*EXERCISE OBJECTIVE*.
Could you output exactly the lines from the one containing "11, 3, 1), and" through the end of the records below, and nothing more?

*MATERIALS PROVIDED*.

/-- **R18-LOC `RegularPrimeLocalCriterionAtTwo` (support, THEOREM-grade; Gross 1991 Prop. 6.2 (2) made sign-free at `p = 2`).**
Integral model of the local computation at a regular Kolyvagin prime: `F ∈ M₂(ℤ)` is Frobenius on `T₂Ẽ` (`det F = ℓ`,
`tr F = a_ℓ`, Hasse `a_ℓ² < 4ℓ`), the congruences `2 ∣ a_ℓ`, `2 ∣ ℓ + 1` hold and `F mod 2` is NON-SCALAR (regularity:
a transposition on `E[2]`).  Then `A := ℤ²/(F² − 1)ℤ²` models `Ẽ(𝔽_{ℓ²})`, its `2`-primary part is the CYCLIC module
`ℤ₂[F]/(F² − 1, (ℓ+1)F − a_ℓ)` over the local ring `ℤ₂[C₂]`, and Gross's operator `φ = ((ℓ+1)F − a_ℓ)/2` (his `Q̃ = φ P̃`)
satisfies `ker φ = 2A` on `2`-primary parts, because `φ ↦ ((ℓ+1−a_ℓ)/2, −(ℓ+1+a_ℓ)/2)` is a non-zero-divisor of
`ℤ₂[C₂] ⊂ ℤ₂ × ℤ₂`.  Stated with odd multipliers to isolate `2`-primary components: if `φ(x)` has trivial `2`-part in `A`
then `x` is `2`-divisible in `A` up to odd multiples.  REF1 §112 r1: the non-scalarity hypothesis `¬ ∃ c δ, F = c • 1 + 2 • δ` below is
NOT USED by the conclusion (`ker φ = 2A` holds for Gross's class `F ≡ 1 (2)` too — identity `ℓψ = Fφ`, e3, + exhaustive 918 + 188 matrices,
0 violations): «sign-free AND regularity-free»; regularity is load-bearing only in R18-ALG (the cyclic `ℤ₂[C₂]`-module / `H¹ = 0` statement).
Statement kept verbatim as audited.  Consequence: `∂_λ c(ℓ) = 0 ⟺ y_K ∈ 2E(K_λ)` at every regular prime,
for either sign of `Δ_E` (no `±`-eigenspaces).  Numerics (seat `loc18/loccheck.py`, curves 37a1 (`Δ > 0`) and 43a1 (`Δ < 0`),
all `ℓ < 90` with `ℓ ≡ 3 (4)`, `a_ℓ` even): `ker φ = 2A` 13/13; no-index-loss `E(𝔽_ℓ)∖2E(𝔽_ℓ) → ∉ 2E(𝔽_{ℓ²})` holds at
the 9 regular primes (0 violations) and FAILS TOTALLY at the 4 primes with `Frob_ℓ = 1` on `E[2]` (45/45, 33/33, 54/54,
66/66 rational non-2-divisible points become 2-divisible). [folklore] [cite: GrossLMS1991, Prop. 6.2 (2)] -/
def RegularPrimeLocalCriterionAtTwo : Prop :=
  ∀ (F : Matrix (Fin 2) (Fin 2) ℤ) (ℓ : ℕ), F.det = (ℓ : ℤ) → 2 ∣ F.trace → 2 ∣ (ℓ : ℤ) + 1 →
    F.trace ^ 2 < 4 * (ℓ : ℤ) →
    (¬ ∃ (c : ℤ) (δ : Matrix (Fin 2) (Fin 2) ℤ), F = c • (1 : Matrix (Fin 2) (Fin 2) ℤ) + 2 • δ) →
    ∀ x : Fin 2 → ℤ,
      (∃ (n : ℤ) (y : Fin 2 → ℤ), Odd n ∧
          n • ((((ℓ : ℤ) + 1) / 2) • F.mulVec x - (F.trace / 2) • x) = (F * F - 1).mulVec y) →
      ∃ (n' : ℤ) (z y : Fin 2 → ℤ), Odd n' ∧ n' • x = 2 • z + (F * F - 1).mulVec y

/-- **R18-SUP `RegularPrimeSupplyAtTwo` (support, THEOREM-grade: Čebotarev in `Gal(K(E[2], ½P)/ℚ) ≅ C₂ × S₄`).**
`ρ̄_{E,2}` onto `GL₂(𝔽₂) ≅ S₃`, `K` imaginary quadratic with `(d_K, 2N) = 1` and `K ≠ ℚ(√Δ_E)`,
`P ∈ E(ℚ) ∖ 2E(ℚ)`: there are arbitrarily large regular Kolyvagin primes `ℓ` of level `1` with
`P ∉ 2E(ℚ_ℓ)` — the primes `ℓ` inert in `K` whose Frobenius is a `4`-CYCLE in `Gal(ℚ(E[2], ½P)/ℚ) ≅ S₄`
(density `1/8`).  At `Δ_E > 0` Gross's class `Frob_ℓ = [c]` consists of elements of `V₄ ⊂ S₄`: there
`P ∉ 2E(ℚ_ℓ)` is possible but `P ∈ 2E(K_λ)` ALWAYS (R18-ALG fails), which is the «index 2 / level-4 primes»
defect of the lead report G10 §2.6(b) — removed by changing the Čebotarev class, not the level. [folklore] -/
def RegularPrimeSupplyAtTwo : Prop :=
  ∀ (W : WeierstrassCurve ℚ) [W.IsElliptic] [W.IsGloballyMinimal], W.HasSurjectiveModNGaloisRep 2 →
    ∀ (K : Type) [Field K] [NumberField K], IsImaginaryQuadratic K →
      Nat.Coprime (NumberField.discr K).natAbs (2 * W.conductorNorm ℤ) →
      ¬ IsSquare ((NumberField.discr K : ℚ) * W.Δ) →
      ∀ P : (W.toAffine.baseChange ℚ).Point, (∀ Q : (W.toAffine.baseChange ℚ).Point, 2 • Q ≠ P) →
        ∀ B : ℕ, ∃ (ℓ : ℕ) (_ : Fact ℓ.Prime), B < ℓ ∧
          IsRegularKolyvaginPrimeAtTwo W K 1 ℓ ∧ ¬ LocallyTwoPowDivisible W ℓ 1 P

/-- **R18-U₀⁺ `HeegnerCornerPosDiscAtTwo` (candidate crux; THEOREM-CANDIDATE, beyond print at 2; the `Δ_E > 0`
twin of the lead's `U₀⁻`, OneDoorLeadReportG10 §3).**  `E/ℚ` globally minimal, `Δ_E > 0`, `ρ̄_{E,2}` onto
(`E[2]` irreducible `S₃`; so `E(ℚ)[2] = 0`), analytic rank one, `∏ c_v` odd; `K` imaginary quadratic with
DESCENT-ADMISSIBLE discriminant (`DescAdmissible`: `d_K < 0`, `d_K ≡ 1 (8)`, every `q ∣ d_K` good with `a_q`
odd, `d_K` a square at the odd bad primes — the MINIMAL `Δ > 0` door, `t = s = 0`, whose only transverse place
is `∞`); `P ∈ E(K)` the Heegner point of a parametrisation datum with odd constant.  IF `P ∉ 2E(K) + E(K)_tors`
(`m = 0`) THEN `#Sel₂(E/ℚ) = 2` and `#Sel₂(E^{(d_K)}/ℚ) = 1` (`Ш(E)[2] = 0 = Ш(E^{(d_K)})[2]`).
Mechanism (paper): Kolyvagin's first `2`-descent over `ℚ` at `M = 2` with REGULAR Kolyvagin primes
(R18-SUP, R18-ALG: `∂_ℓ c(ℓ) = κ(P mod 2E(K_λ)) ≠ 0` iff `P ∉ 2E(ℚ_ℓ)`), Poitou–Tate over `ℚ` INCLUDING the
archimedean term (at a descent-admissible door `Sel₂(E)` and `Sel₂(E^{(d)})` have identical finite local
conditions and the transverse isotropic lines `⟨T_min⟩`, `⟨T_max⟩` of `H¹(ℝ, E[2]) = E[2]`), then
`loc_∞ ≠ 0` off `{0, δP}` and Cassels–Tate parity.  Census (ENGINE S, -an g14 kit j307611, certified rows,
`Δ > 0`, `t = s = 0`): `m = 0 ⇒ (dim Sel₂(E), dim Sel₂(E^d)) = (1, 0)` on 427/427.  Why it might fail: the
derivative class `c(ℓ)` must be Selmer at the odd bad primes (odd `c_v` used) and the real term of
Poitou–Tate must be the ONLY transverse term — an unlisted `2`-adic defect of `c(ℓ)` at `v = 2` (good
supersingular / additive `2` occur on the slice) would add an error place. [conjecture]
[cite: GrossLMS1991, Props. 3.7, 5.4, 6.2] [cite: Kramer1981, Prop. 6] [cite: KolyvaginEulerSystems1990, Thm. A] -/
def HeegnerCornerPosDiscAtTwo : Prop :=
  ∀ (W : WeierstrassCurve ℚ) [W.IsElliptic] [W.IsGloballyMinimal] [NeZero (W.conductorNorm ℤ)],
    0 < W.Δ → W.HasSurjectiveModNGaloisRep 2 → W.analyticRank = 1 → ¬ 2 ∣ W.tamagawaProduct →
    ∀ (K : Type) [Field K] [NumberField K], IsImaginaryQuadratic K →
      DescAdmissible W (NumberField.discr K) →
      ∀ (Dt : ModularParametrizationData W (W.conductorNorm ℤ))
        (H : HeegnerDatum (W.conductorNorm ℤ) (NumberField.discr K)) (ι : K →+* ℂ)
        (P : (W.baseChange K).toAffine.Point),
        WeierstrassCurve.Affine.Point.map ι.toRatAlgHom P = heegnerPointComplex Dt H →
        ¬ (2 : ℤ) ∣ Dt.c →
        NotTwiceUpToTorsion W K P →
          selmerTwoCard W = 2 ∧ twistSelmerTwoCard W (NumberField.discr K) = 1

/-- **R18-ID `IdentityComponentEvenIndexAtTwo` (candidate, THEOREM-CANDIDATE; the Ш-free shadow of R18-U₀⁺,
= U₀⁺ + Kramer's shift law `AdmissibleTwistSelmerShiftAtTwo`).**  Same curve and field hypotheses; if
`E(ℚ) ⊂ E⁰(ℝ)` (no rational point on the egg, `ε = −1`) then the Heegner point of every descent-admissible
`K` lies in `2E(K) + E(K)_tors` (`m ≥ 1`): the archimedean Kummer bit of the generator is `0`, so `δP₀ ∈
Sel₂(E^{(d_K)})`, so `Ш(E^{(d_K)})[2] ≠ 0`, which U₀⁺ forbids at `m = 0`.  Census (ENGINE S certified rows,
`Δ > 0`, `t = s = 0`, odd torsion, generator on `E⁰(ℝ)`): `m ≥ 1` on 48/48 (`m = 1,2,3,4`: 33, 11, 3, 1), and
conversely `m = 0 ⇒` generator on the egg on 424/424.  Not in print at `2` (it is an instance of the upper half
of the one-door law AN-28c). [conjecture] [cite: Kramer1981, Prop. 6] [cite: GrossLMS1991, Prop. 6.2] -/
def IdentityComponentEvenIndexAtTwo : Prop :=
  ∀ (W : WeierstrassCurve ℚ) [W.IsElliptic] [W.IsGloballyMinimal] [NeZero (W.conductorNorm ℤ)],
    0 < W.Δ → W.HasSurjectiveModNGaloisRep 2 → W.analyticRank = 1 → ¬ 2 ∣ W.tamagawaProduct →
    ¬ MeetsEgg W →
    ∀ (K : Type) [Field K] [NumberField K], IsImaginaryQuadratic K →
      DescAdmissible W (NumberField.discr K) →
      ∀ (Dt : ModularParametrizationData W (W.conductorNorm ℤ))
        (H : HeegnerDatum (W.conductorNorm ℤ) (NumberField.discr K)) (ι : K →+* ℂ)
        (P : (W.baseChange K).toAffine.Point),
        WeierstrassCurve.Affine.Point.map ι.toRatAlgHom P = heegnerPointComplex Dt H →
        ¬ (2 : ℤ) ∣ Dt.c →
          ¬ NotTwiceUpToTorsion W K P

*RESULT BELOW*.
`Δ > 0`, `t = s = 0`, odd torsion, generator on `E⁰(ℝ)`): `m ≥ 1` on 48/48 (`m = 1,2,3,4`: 33, 11, 3, 1), and
conversely `m = 0 ⇒` generator on the egg on 424/424.  Not in print at `2` (it is an instance of the upper half
of the one-door law AN-28c). [conjecture] [cite: Kramer1981, Prop. 6] [cite: GrossLMS1991, Prop. 6.2] -/
def IdentityComponentEvenIndexAtTwo : Prop :=
  ∀ (W : WeierstrassCurve ℚ) [W.IsElliptic] [W.IsGloballyMinimal] [NeZero (W.conductorNorm ℤ)],
    0 < W.Δ → W.HasSurjectiveModNGaloisRep 2 → W.analyticRank = 1 → ¬ 2 ∣ W.tamagawaProduct →
    ¬ MeetsEgg W →
    ∀ (K : Type) [Field K] [NumberField K], IsImaginaryQuadratic K →
      DescAdmissible W (NumberField.discr K) →
      ∀ (Dt : ModularParametrizationData W (W.conductorNorm ℤ))
        (H : HeegnerDatum (W.conductorNorm ℤ) (NumberField.discr K)) (ι : K →+* ℂ)
        (P : (W.baseChange K).toAffine.Point),
        WeierstrassCurve.Affine.Point.map ι.toRatAlgHom P = heegnerPointComplex Dt H →
        ¬ (2 : ℤ) ∣ Dt.c →
          ¬ NotTwiceUpToTorsion W K P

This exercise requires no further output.